▶ INSTRUCTIONS FOR THE TASK
Copy out each line of the data that holds the string "refine".

Excerpts from a dataset:
------------------------------------------------
import Literature.Computability.Complexity.AverageCaseDepthHierarchyAssembly
import Literature.Computability.Complexity.AverageCaseDepthHierarchyTypNum
import Literature.Computability.Complexity.CircuitComposition
import HarnessLib

/-!
# RST Theorem 1, assembled: the correlation bound for explicit parameters

B. Rossman, R. A. Servedio, L.-Y. Tan, *An average-case depth hierarchy theorem for Boolean
circuits*, arXiv:1504.03398 [RossmanServedioTan2015], §11.2 (pp. 37–38, proof of Theorem 6 ⇒
Theorem 1) with Proposition 1 (p. 19), Propositions 10–13 (pp. 32–36) and Lemma 17 (p. 35).

`agreement_le`: for `d = d'+1 ≥ 2`, a circuit `F` over `acBasis` on the `rstN m d` inputs of
`Sipser_d` with `acDepth F ≤ d' = d-1` agrees with `balancedSipser m d` on at most
`(1/2 + errTot) · 2^{rstN m d}` inputs, where
`errTot = ε₀ + s t₁ + Σ_{j<d-1} (δT + |F| δP_{j+1})` collects the bias of the root after the last
stage (`ε₀`, from the window `(1-t₁)^{q w₀ ± Δ₀} = 1/2 ± ε₀`), the depth-`s` decision tree at the end
(`s t₁`), the typicality losses (`δT`, file `…TypNum`) and the projection switching lemma failures
(`δP`, with `Γ = λ/(16q³)`), GIVEN the elementary facts `RegimeFacts`/`TypFacts` about the
parameters. Everything here is bookkeeping: `ProcParams.V_ge` (the §11.2 chain) is fed with the
RST process `rstProc m d`, the suppliers of the sibling files, and transported to circuits over
`Addr (rstFanins m d)` along `blkEquivRst`; `V_top_eq_uniform` (Prop. 1) turns the value of the
process at the top into the fraction of disagreements under the uniform distribution.
The sibling asymptotics file discharges the numeric facts for `m ≥ m₀`, `d ≤ c m / log m`.
-/

noncomputable section

namespace Literature.Computability.Complexity

namespace RSTProj

open Finset GateList

/-- The failure probability of the projection switching lemma at stage `k` with width `r`,
depth `s+1` and `Γ = λ/(16 q³)`. [cite: RossmanServedioTan2015, §10.1 Prop. 12 (p. 34)] -/
def δP (m d s k r : ℕ) : ℝ :=
  ((8 * r + 10) * (1 + (rstLaw m d k).t / (1 - (rstLaw m d k).t)) ^ (r + 1) / (rstLam m / (16 * rstQ m ^ 3))) ^ (s + 1)

/-- The width schedule: `1` at the top stage (the circuit's input wires), `s` below. [cite: RossmanServedioTan2015, §11.2 (p. 37, `Ψ(g)` computed by depth-`s` trees)] -/
def depF (jtop s k : ℕ) : ℕ := if k = jtop then 1 else s

/-- The all-star restriction is typical at the top stage. [folklore] -/
theorem Typ_allStar_top (P : ProcParams) (E : ℕ) (lo hi : ℝ) {jtop : ℕ} (hj : 1 ≤ jtop) :
    P.Typ E lo hi jtop jtop (P.allStar jtop) := by
  obtain ⟨j, rfl⟩ : ∃ j, jtop = j + 1 := ⟨jtop - 1, by omega⟩
  simp [ProcParams.Typ]

/-- Overwriting with the all-star restriction changes nothing. [folklore] -/
theorem ovw_allStar (P : ProcParams) (j : ℕ) (x : Blk P.W (j + 1) → Bool) : ovw (P.allStar j) x = x := by
  funext v; simp [ovw, ProcParams.allStar]

/-- **RST Theorem 1 for explicit parameters.** See the module docstring. [cite: RossmanServedioTan2015, Theorem 1 via §11.2 (pp. 37–38)] -/
theorem agreement_le {m d E s : ℕ} (hd : 2 ≤ d) (H : RegimeFacts m d) (T : TypFacts m d E) (hs : 1 ≤ s)
    {ε₀ : ℝ} (hε₀ : 0 ≤ ε₀)
    (hb1 : 1 / 2 - ε₀ ≤ (1 - rstT m d 1) ^ (rstQ m * rstW0 m d + rstDelta m d 0))
    (hb2 : (1 - rstT m d 1) ^ (rstQ m * rstW0 m d - rstDelta m d 0) ≤ 1 / 2 + ε₀)
    (F : Circuit (Addr (rstFanins m d))) (hF : F.IsOver acBasis) (hdepth : F.acDepth ≤ d - 1) :
    (((univ : Finset (Addr (rstFanins m d) → Bool)).filter
        fun x => F.eval x = balancedSipser m d x).card : ℝ) ≤
      (1 / 2 + ProcParams.errTot ε₀ (s * rstT m d 1) (fun _ => δT m d E)
          (fun k => δP m d s k (depF (d - 1) s k)) F.size (d - 1)) * 2 ^ rstN m d := by
  classical
  obtain ⟨d', rfl⟩ : ∃ d', d = d' + 1 := ⟨d - 1, by omega⟩
  have hd' : 1 ≤ d' := by omega
  simp only [Nat.add_sub_cancel] at hdepth ⊢
  have hd2 : 2 ≤ d' + 1 := by omega
  have hq := rstQ_pos m
  -- consistency of the parameters
  have hT : ∀ k, 1 ≤ k → k ≤ d' + 1 - 1 → 0 < rstT m (d' + 1) k ∧ rstT m (d' + 1) k < 1 := fun k h1 h2 =>
    ⟨(H.t_mem h1 h2).1, (H.t_mem h1 h2).2.2⟩
  have hlamp : rstLam m < rstP m := by have := H.lam_le; rw [rstQ_sq] at this; linarith [rstP_pos m]
  have hpq : rstP m < rstQ m := by
    rw [← rstQ_sq, sq]; exact mul_lt_of_lt_one_left hq (by linarith [H.q_le])
  have hP : (rstProc m (d' + 1)).Consistent := rstProc_consistent hd2 hT hlamp hpq
  have ht1eq : ((rstProc m (d' + 1)).law 0).t = rstT m (d' + 1) 1 := by
    show rstTk m (d' + 1) (0 + 1) = _; unfold rstTk; rw [if_neg (by omega)]
  -- the inputs of `V_ge`
  set P := rstProc m (d' + 1) with hPdef
  set lo := rstQ m * rstW0 m (d' + 1) - rstDelta m (d' + 1) 0 with hlo
  set hi := rstQ m * rstW0 m (d' + 1) + rstDelta m (d' + 1) 0 with hhi
  set Typ : (j : ℕ) → BRestr (Blk P.W j) (Fin (P.W j)) → Prop := P.Typ E lo hi d' with hTyp
  set dep : ℕ → ℕ := depF d' s with hdep
  have hdep1 : ∀ j, 1 ≤ dep j := fun j => by rw [hdep, depF]; split_ifs <;> omega
  have hdeps : ∀ j, dep j ≤ s := fun j => by rw [hdep, depF]; split_ifs <;> omega
  have hdeplt : ∀ j, j < d' → dep j = s := fun j hj => by rw [hdep, depF, if_neg (by omega)]
  have hΓ : 0 < rstLam m / (16 * rstQ m ^ 3) := div_pos H.lam_pos (by positivity)
  have hδT : 0 ≤ δT m (d' + 1) E := by
    unfold δT
    have := rstLam_nonneg m
    positivity
  have hδP : ∀ k, 0 ≤ δP m (d' + 1) s k (dep k) := by
    intro k
    unfold δP
    apply pow_nonneg
    apply div_nonneg _ hΓ.le
    apply mul_nonneg (by positivity)
    apply pow_nonneg
    have h0 := hP.t_pos k
    have h1 := hP.t_le_one k
    have : 0 ≤ (P.law k).t / (1 - (P.law k).t) := div_nonneg h0.le (by linarith)
    show 0 ≤ 1 + ((rstProc m (d' + 1)).law k).t / (1 - ((rstProc m (d' + 1)).law k).t)
    linarith
  -- (hpsl) the projection switching lemma at every stage
  have hpsl : ∀ (j : ℕ) (τ : BRestr (Blk P.W (j + 1)) (Fin (P.W (j + 1)))), j < d' → Typ (j + 1) τ →
      ∀ F' : CNF (Blk P.W (j + 1) × Fin (P.W (j + 1))), (∀ T ∈ F', VarNodup T) →
        (∀ T ∈ F', T.length ≤ dep (j + 1)) →
        ∑ ρ ∈ univ.filter (fun ρ => s + 1 ≤ pcdt F' ρ), (P.law (j + 1)).R τ ρ ≤ δP m (d' + 1) s (j + 1) (dep (j + 1)) := by
    intro j τ hj _ F' hF' hr
    have ht0 : 0 < (P.law (j + 1)).t := hP.t_pos (j + 1)
    have ht2 : (P.law (j + 1)).t ≤ 1 / 2 := by
      show rstTk m (d' + 1) (j + 1 + 1) ≤ 1 / 2
      unfold rstTk
      split_ifs with h
      · exact le_rfl
      · exact (H.t_mem (k := j + 1 + 1) (by omega) (by omega)).2.1
    have hqa : ∀ n, (P.law (j + 1)).acc n = true → 1 ≤ n →
        0 < (P.law (j + 1)).qa n ∧ (P.law (j + 1)).qa n ≤ 1 - (P.law (j + 1)).lam ∧
          rstLam m / (16 * rstQ m ^ 3) * (P.law (j + 1)).qa n ≤ 1 - (P.law (j + 1)).lam - (P.law (j + 1)).qa n ∧
          rstLam m / (16 * rstQ m ^ 3) * (P.law (j + 1)).qa n * (1 - (P.law (j + 1)).t) ^ n ≤
            (P.law (j + 1)).lam * (1 - (1 - (P.law (j + 1)).t) ^ n) := by
      by_cases htop : j + 1 = d'
      · have h := H.pslHyp_top
        have e : d' + 1 - 1 = j + 1 := by omega
        rw [e] at h
        exact h
      · exact H.pslHyp_mid (k := j + 1) (by omega) (by omega)
    exact (P.law (j + 1)).psl_level ht0 ht2 (rstLam_nonneg m) hΓ hqa τ F' hF' hr (s := s + 1) (by omega)
  -- (htyp) typicality is preserved
  have htyp : ∀ (j : ℕ) (τ : BRestr (Blk P.W (j + 1)) (Fin (P.W (j + 1)))), j < d' → Typ (j + 1) τ →
      ∑ ρ ∈ univ.filter (fun ρ => ¬ Typ j (liftR (P.law (j + 1)).o ρ)), (P.law (j + 1)).R τ ρ ≤ δT m (d' + 1) E := by
    have h := htyp_rst H T
    simp only [Nat.add_sub_cancel] at h
    exact h
  -- (htyp0), (hbase): the last stage
  have htyp0 : ∀ τ : BRestr (Blk P.W 0) (Fin (P.W 0)), Typ 0 τ → ∀ i c, τ default i = some c → c = (P.law 0).o := by
    intro τ hτ i c hc
    have h1 : τ default i ≠ some (!(P.law 0).o) := hτ.1 i
    rw [hc] at h1
    cases c <;> cases ho : (P.law 0).o <;> simp_all
  have hbase : ∀ τ : BRestr (Blk P.W 0) (Fin (P.W 0)), Typ 0 τ →
      1 / 2 - ε₀ ≤ min
        (∑ za : Fin (P.W 0) → Bool, prodLaw (fun i b => ProcParams.pw (P.law 0) (τ default i) b) za *
          (if gate ((P.law 0).o) (fun i => (τ default i).getD (za i)) = (P.law 0).o then 1 else 0))
        (∑ za : Fin (P.W 0) → Bool, prodLaw (fun i b => ProcParams.pw (P.law 0) (τ default i) b) za *
          (if gate ((P.law 0).o) (fun i => (τ default i).getD (za i)) = !(P.law 0).o then 1 else 0)) := by
    intro τ hτ
    have hF : P.TypFin lo hi τ := hτ
    have ht0 : 0 ≤ (P.law 0).t := (hP.t_pos 0).le
    have ht1 : (P.law 0).t < 1 := by rw [ht1eq]; exact (hT 1 le_rfl (by omega)).2
    refine base_bias (P.law 0) ht0 ht1 (τ default) (htyp0 τ hτ) hF.2.1 hF.2.2 ?_ ?_
    · rw [ht1eq]; exact hb1
    · rw [ht1eq]; exact hb2
  -- the circuit
  have hwf := wf_gates F
  have hht : wireHt F.gates F.output ≤ d' := by rw [← circuit_acDepth_eq_wireHt]; exact hdepth
  let e : Addr (rstFanins m (d' + 1)) → Blk P.W d' × Fin (P.W d') := fun i => (blkEquivRst hd2 m).symm i
  have hInv : InvE F.gates (fun (x : Blk P.W d' × Fin (P.W d') → Bool) i => x (e i)) (d' - d') (dep d') := by
    rw [Nat.sub_self, show dep d' = 1 from if_pos rfl]
    exact invE_zero hwf hF e
  have hTop : Typ d' (P.allStar d') := Typ_allStar_top P E lo hi hd'
  -- the chain of inequalities
  have main := ProcParams.V_ge (P := P) (o := fun j => (P.law j).o) hP (fun j => rfl)
    (fun j τ ρ => H.R_nonneg_all hT j τ ρ) hwf hF F.wf_output hht Typ dep hdep1 hdeps hdeplt
    (δtyp := fun _ => δT m (d' + 1) E) (δpsl := fun k => δP m (d' + 1) s k (dep k)) (fun _ => hδT) hδP hε₀
    (t := rstT m (d' + 1) 1) (hT 1 le_rfl (by omega)).1.le hpsl htyp htyp0 (le_of_eq ht1eq) hbase d' le_rfl (P.allStar d')
    (fun x i => x (e i)) hTop hInv
  -- the value at the top is the fraction of disagreements (Prop. 1)
  have ht12 : (P.law d').t = 1 / 2 := by
    have := rstProc_t_top (m := m) (d := d' + 1) (by omega)
    have e1 : d' + 1 - 1 = d' := by omega
    rwa [e1] at this
  rw [P.V_top_eq_uniform hP ht12] at main
  -- identify the disagreement set with the one over `Addr`
  have hcard : Fintype.card (Blk P.W d' × Fin (P.W d')) = rstN m (d' + 1) := by
    rw [← card_addr_rstFanins m (d' + 1), ← Fintype.card_congr (blkEquivRst hd2 m)]; rfl
  let Φ : (Addr (rstFanins m (d' + 1)) → Bool) ≃ (Blk P.W d' × Fin (P.W d') → Bool) :=
    Equiv.arrowCongr (blkEquivRst hd2 m).symm (Equiv.refl Bool)
  have hΦ : ∀ v b, Φ v b = v (blkEquivRst hd2 m b) := fun v b => rfl
  have htgt : ∀ X : Blk P.W d' × Fin (P.W d') → Bool,
      P.tgt (fun j => (P.law j).o) d' (P.allStar d') X = sipserK (W := rstWseq m (d' + 1)) (altPol (Nat.bodd (d' + 1))) (d' + 1) X := by
    intro X
    show sipserK (W := P.W) (fun j => (P.law j).o) (d' + 1) (ovw (P.allStar d') X) = _
    rw [ovw_allStar]
    rfl
  have hdis : ((univ.filter fun X : Blk P.W d' × Fin (P.W d') → Bool =>
        P.tgt (fun j => (P.law j).o) d' (P.allStar d') X ≠ wireFn F.gates F.output (fun i => X (e i))).card : ℝ) =
      ((univ.filter fun v : Addr (rstFanins m (d' + 1)) → Bool => ¬ (F.eval v = balancedSipser m (d' + 1) v)).card : ℝ) := by
    congr 1
    rw [← Finset.map_univ_equiv Φ, Finset.filter_map, Finset.card_map]
    congr 1
    refine Finset.filter_congr fun v _ => ?_
    simp only [Function.comp_apply, Equiv.coe_toEmbedding]
    rw [htgt, balancedSipser_eq_sipserK hd2, ← circuit_eval_eq_wireFn]
    have e1 : (fun i => Φ v (e i)) = v := by
      funext i; rw [hΦ]; exact congrArg v ((blkEquivRst hd2 m).apply_symm_apply i)
    have e2 : (fun b => v ((blkEquivRst hd2 m) b)) = Φ v := by funext b; rw [hΦ]
    rw [e1, e2]
    exact ⟨fun h h' => h h'.symm, fun h h' => h h'.symm⟩
  rw [hdis, hcard] at main
  -- conclude
  have htot : ((univ.filter fun v : Addr (rstFanins m (d' + 1)) → Bool => F.eval v = balancedSipser m (d' + 1) v).card : ℝ) +
      ((univ.filter fun v : Addr (rstFanins m (d' + 1)) → Bool => ¬ (F.eval v = balancedSipser m (d' + 1) v)).card : ℝ) =
      2 ^ rstN m (d' + 1) := by
    rw [← Nat.cast_add, Finset.card_filter_add_card_filter_not, Finset.card_univ, Fintype.card_fun,
      Fintype.card_bool, card_addr_rstFanins]
    push_cast; ring
  have h2 : (0 : ℝ) < 2 ^ rstN m (d' + 1) := by positivity
  rw [le_div_iff₀ h2] at main
  rw [show F.size = F.gates.length from rfl]
  linarith

end RSTProj

end Literature.Computability.Complexity

end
------------------------------------------------
▶ RESULT FOR THIS EXERCISE
    refine base_bias (P.law 0) ht0 ht1 (τ default) (htyp0 τ hτ) hF.2.1 hF.2.2 ?_ ?_
    refine Finset.filter_congr fun v _ => ?_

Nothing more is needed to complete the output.